On 29–30 May, the militants staged one of their bloodiest attacks, killing 22 and injuring 25—mainly foreign workers—in the oil-industry town of Khobar. The four gunmen took dozens hostage, attacking three buildings over a 25-hour period—including the Oasis compound, which houses the employees of foreign oil companies. According to witnesses, they separated Christian and Muslim workers they found and shot the Christians. Of those killed, 19 were foreign civilians, three were Saudis. As in the Yanbu attack one (foreign) victim was killed by being tied to the back of a vehicle and dragged through the street. Three of the four gunmen escaped.

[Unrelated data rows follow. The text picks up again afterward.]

/-
Copyright: harness tree, Literature layer (sorry-free). b2b-lace enum1-g52 (ENUMERATION SHARD A gen 52),
node KU-SEP-SEED-K2: composition of the PRODUCT-ROW twisted SEEDCERT soundness theorem with the product row truncation.
-/
import Literature.Probability.FitznerVanDerHofstad2017.SrwTwistProdCertSound
import Literature.Probability.FitznerVanDerHofstad2017.SrwTwistProductSliceBudget
import HarnessLib

/-!
# Product-row twisted SEEDCERT: the certified bracket of a product cosine-power twisted seed

Composition of `PrCert.soundP` (`SrwTwistProdCertSound`: a passing product certificate brackets the
literal product-row object
`R_{n+1} = (n!)⁻¹ (∫_0^∞ τ^n e^{-τ} Re Π_μ (Σ_{j≤J} ε_j (Σ_s C(a_μ,s) 2^{-a_μ} I_{jm-(2s-a_μ)}(τ/D)) c_j) dτ)/(2π)^D`,
`c_j = 2π i^j Q_j/qden`, for every exponent vector `a` unrolling the certificate's class list) with the
row-truncation / coefficient-substitution estimate `abs_srwTwist_prodCosPow_sub_prodRowObj_le`
(`SrwTwistProductSliceBudget`: `|Tw^{Π cos^{a_μ}}_{n+1}(m e_i; β) - R_{n+1}| ≤ E`, `E` an explicit nonnegative
combination of plain seeds and Bessel tails, at the `μ`-independent table `c'_{μ,j} = c_j`): for every
certificate `c` with `c.checkP D = true`, every `a : Fin D → ℕ` with `List.ofFn a = unroll c.cls`, every
`n ≤ 3` with `2(n+1)+1 ≤ D`, every axis `i`, every `β` and every ball parameter `M ≤ m` with
`amax ≤ (J+1)M`,

  `lo (n+1) - E ≤ Tw^{Π_μ cos^{a_μ}}_{n+1}(m e_i; β) ≤ hi (n+1) + E`,   `E = PrCert.truncErrP c D n β M`.

Generic in the dimension; number-free; no instance in this module.
[cite: FitznerVanDerHofstad2016NoBLE, §5.1.1 (5.2)–(5.5) pp. 1089–1090]
-/

set_option Elab.async false

namespace Literature.Probability.FitznerVanDerHofstad2017.SeedCert

open Real MeasureTheory Set Finset
open Literature.Probability.LatticeModels (besselI)
open Literature.Analysis.FunctionSpaces (besselJ)
open scoped Nat

/-- Members of `unroll cls` are class exponents. [cite: FitznerVanDerHofstad2016NoBLE, §5.1.1 (5.4)–(5.5) pp. 1089–1090] -/
theorem mem_unroll {x : ℕ} : ∀ cls : List (ℕ × ℕ), x ∈ unroll cls → ∃ ap ∈ cls, x = ap.1
  | [], h => by simp [unroll] at h
  | (a, p) :: t, h => by
      rw [unroll, List.mem_append, List.mem_replicate] at h
      rcases h with ⟨-, rfl⟩ | h
      · exact ⟨(x, p), List.mem_cons_self, rfl⟩
      · obtain ⟨ap, hap, hx⟩ := mem_unroll t h
        exact ⟨ap, List.mem_cons_of_mem _ hap, hx⟩

namespace PrCert

variable (c : PrCert) (D : ℕ)

/-- An exponent vector unrolling the class list is bounded by `amax`. [cite: FitznerVanDerHofstad2016NoBLE, §5.1.1 (5.4)–(5.5) pp. 1089–1090] -/
theorem apply_le_amax (a : Fin D → ℕ) (ha : List.ofFn a = unroll c.cls) (μ : Fin D) : a μ ≤ c.amax := by
  have hx : a μ ∈ unroll c.cls := ha ▸ List.mem_ofFn.mpr ⟨μ, rfl⟩
  obtain ⟨ap, hap, hx'⟩ := mem_unroll c.cls hx
  rw [hx']
  exact c.le_amax hap

/-- The row-truncation + coefficient-substitution error of `abs_srwTwist_prodCosPow_sub_prodRowObj_le` for the
certificate's row (`J = c.J`, `m = c.m`, `amax = c.amax`, `c'_{μ,j} = c.cT j`) at twist parameter `β`, seed
index `n+1` and ball parameter `M`:
`Σ_{k<D} C(D,k+1) (2δ_J(β/D))^{k+1} I_{n+1,0}(((J+1)M-amax)·(e_0+…+e_k)) + ((α'+η)^D - α'^D)/(2π)^D · I_{n+1,0}(0)`,
`δ_J(y) = Σ_{l≥0} |J_{l+J+1}(y)|`, `α' = Σ_j ε_j ‖c_j‖`, `η = Σ_j ε_j ‖2π i^j J_j(β/D) - c_j‖`.
[cite: FitznerVanDerHofstad2016NoBLE, §5.1.1 (5.2)–(5.5) pp. 1089–1090] -/
noncomputable def truncErrP (n : ℕ) (β : ℝ) (M : ℕ) : ℝ :=
  (∑ k ∈ Finset.range D, (D.choose (k + 1) : ℝ)
      * (2 * ∑' l : ℕ, |besselJ (l + c.J + 1) (β / D)|) ^ (k + 1)
      * srwI D (n + 1) 0
          (fun μ : Fin D => if (μ : ℕ) < k + 1 then ((((c.J + 1) * M - c.amax : ℕ)) : ℤ) else 0))
    + (((∑ j ∈ Finset.range (c.J + 1), (if j = 0 then (1 : ℝ) else 2) * ‖c.cT j‖)
          + ∑ j ∈ Finset.range (c.J + 1), (if j = 0 then (1 : ℝ) else 2)
              * ‖2 * π * Complex.I ^ j * (besselJ j (β / D) : ℂ) - c.cT j‖) ^ D
        - (∑ j ∈ Finset.range (c.J + 1), (if j = 0 then (1 : ℝ) else 2) * ‖c.cT j‖) ^ D) / (2 * π) ^ D
      * srwI D (n + 1) 0 (fun _ : Fin D => 0)

/-- **Certified two-sided bracket of a product cosine-power twisted seed.** If the Boolean certificate
check `c.checkP D` passes, then for every exponent vector `a` unrolling the class list, every `n ≤ 3` with
`2(n+1)+1 ≤ D`, every axis `i : Fin D`, every `β : ℝ` and every `M ≤ c.m` with `c.amax ≤ (c.J+1) M`:
`lo (n+1) - truncErrP ≤ Tw^{Π_μ cos^{a_μ}}_{n+1}(c.m · e_i; β) ≤ hi (n+1) + truncErrP`
(`PrCert.soundP` composed with `abs_srwTwist_prodCosPow_sub_prodRowObj_le` at `c'_{μ,j} = c.cT j`, `m = c.m`,
`J = c.J`, `amax = c.amax`). [cite: FitznerVanDerHofstad2016NoBLE, §5.1.1 (5.2)–(5.5) pp. 1089–1090] -/
theorem srwTwistProdCosPow_mem_of_checkP (h : c.checkP D = true) (a : Fin D → ℕ)
    (ha : List.ofFn a = unroll c.cls) (n : ℕ) (hn : n ≤ 3) (hd : 2 * (n + 1) + 1 ≤ D) (i : Fin D)
    (β : ℝ) (M : ℕ) (hM : M ≤ c.m) (hamax : c.amax ≤ (c.J + 1) * M) :
    ((c.lo (n + 1) : ℚ) : ℝ) - c.truncErrP D n β M
        ≤ srwTwist D (n + 1) (fun k => ∏ μ, Real.cos (k μ) ^ a μ) (Pi.single i (c.m : ℤ)) β ∧
    srwTwist D (n + 1) (fun k => ∏ μ, Real.cos (k μ) ^ a μ) (Pi.single i (c.m : ℤ)) β
        ≤ ((c.hi (n + 1) : ℚ) : ℝ) + c.truncErrP D n β M := by
  obtain ⟨h1, -, -, -, -⟩ := c.checkP_spec D h
  have hp := c.paramsP_of_paramsOKP D h1
  have hm : ((c.m : ℕ) : ℤ) ≠ 0 := by exact_mod_cast hp.toT.m_pos.ne'
  have hM' : M ≤ ((c.m : ℕ) : ℤ).natAbs := by simpa using hM
  have hs := c.soundP D h a ha (n + 1) (by omega) (by omega)
  simp only [Nat.add_sub_cancel] at hs
  have ht := abs_srwTwist_prodCosPow_sub_prodRowObj_le (d := D) n hd i hm β a c.J M c.amax hM'
    (c.apply_le_amax D a ha) hamax (fun _ => c.cT)
  rw [Finset.prod_const, Finset.prod_const, Finset.card_univ, Fintype.card_fin, abs_sub_le_iff] at ht
  obtain ⟨ht1, ht2⟩ := ht
  obtain ⟨hs1, hs2⟩ := hs
  simp only [truncErrP]
  constructor <;> linarith

/-- The five-conjunct form of `srwTwistProdCosPow_mem_of_checkP` (the shape a kernel-decided instance
supplies). [cite: FitznerVanDerHofstad2016NoBLE, §5.1.1 (5.2)–(5.5) pp. 1089–1090] -/
theorem srwTwistProdCosPow_mem_of_parts (h1 : c.paramsOKP D = true) (h2 : c.toTwCert.finalCheckT D = true)
    (h3 : c.poissonCheckP D = true) (h4 : c.tailCheckIM D = true) (h5 : c.tailCheckIB D = true)
    (a : Fin D → ℕ) (ha : List.ofFn a = unroll c.cls) (n : ℕ) (hn : n ≤ 3) (hd : 2 * (n + 1) + 1 ≤ D)
    (i : Fin D) (β : ℝ) (M : ℕ) (hM : M ≤ c.m) (hamax : c.amax ≤ (c.J + 1) * M) :
    ((c.lo (n + 1) : ℚ) : ℝ) - c.truncErrP D n β M
        ≤ srwTwist D (n + 1) (fun k => ∏ μ, Real.cos (k μ) ^ a μ) (Pi.single i (c.m : ℤ)) β ∧
    srwTwist D (n + 1) (fun k => ∏ μ, Real.cos (k μ) ^ a μ) (Pi.single i (c.m : ℤ)) β
        ≤ ((c.hi (n + 1) : ℚ) : ℝ) + c.truncErrP D n β M :=
  c.srwTwistProdCosPow_mem_of_checkP D (c.checkP_intro D h1 h2 h3 h4 h5) a ha n hn hd i β M hM hamax

/-- `truncErrP` is nonnegative (so the bracket is never vacuous by sign).
[cite: FitznerVanDerHofstad2016NoBLE, §5.1.1 (5.2)–(5.5) pp. 1089–1090] -/
theorem truncErrP_nonneg (h : c.checkP D = true) (a : Fin D → ℕ) (ha : List.ofFn a = unroll c.cls)
    (n : ℕ) (hd : 2 * (n + 1) + 1 ≤ D) (i : Fin D) (β : ℝ) (M : ℕ) (hM : M ≤ c.m)
    (hamax : c.amax ≤ (c.J + 1) * M) : 0 ≤ c.truncErrP D n β M := by
  obtain ⟨h1, -, -, -, -⟩ := c.checkP_spec D h
  have hp := c.paramsP_of_paramsOKP D h1
  have hm : ((c.m : ℕ) : ℤ) ≠ 0 := by exact_mod_cast hp.toT.m_pos.ne'
  have hM' : M ≤ ((c.m : ℕ) : ℤ).natAbs := by simpa using hM
  have ht := abs_srwTwist_prodCosPow_sub_prodRowObj_le (d := D) n hd i hm β a c.J M c.amax hM'
    (c.apply_le_amax D a ha) hamax (fun _ => c.cT)
  rw [Finset.prod_const, Finset.prod_const, Finset.card_univ, Fintype.card_fin] at ht
  have := (abs_nonneg _).trans ht
  simpa only [truncErrP] using this

end PrCert

end Literature.Probability.FitznerVanDerHofstad2017.SeedCert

On 6 June, gunmen shot and killed an Irish cameraman of the BBC, Simon Cumbers, and also wounded reporter Frank Gardner.

On 8 June, American Robert Jacobs of Vinnell Corp. was shot in his Riyadh villa.

Another American expatriate, Kenneth Scroggs, was shot to death by two gunmen outside his home in Riyadh on 13 June, and an American working for Lockheed Martin, Paul Marshall Johnson, was kidnapped at a fake police checkpoint in Riyadh.

On 18 June, Johnson was reported beheaded in a video released to the news media. On the same day, Saudi security forces killed Abdel Aziz al-Muqrin, at that time the country's most wanted man.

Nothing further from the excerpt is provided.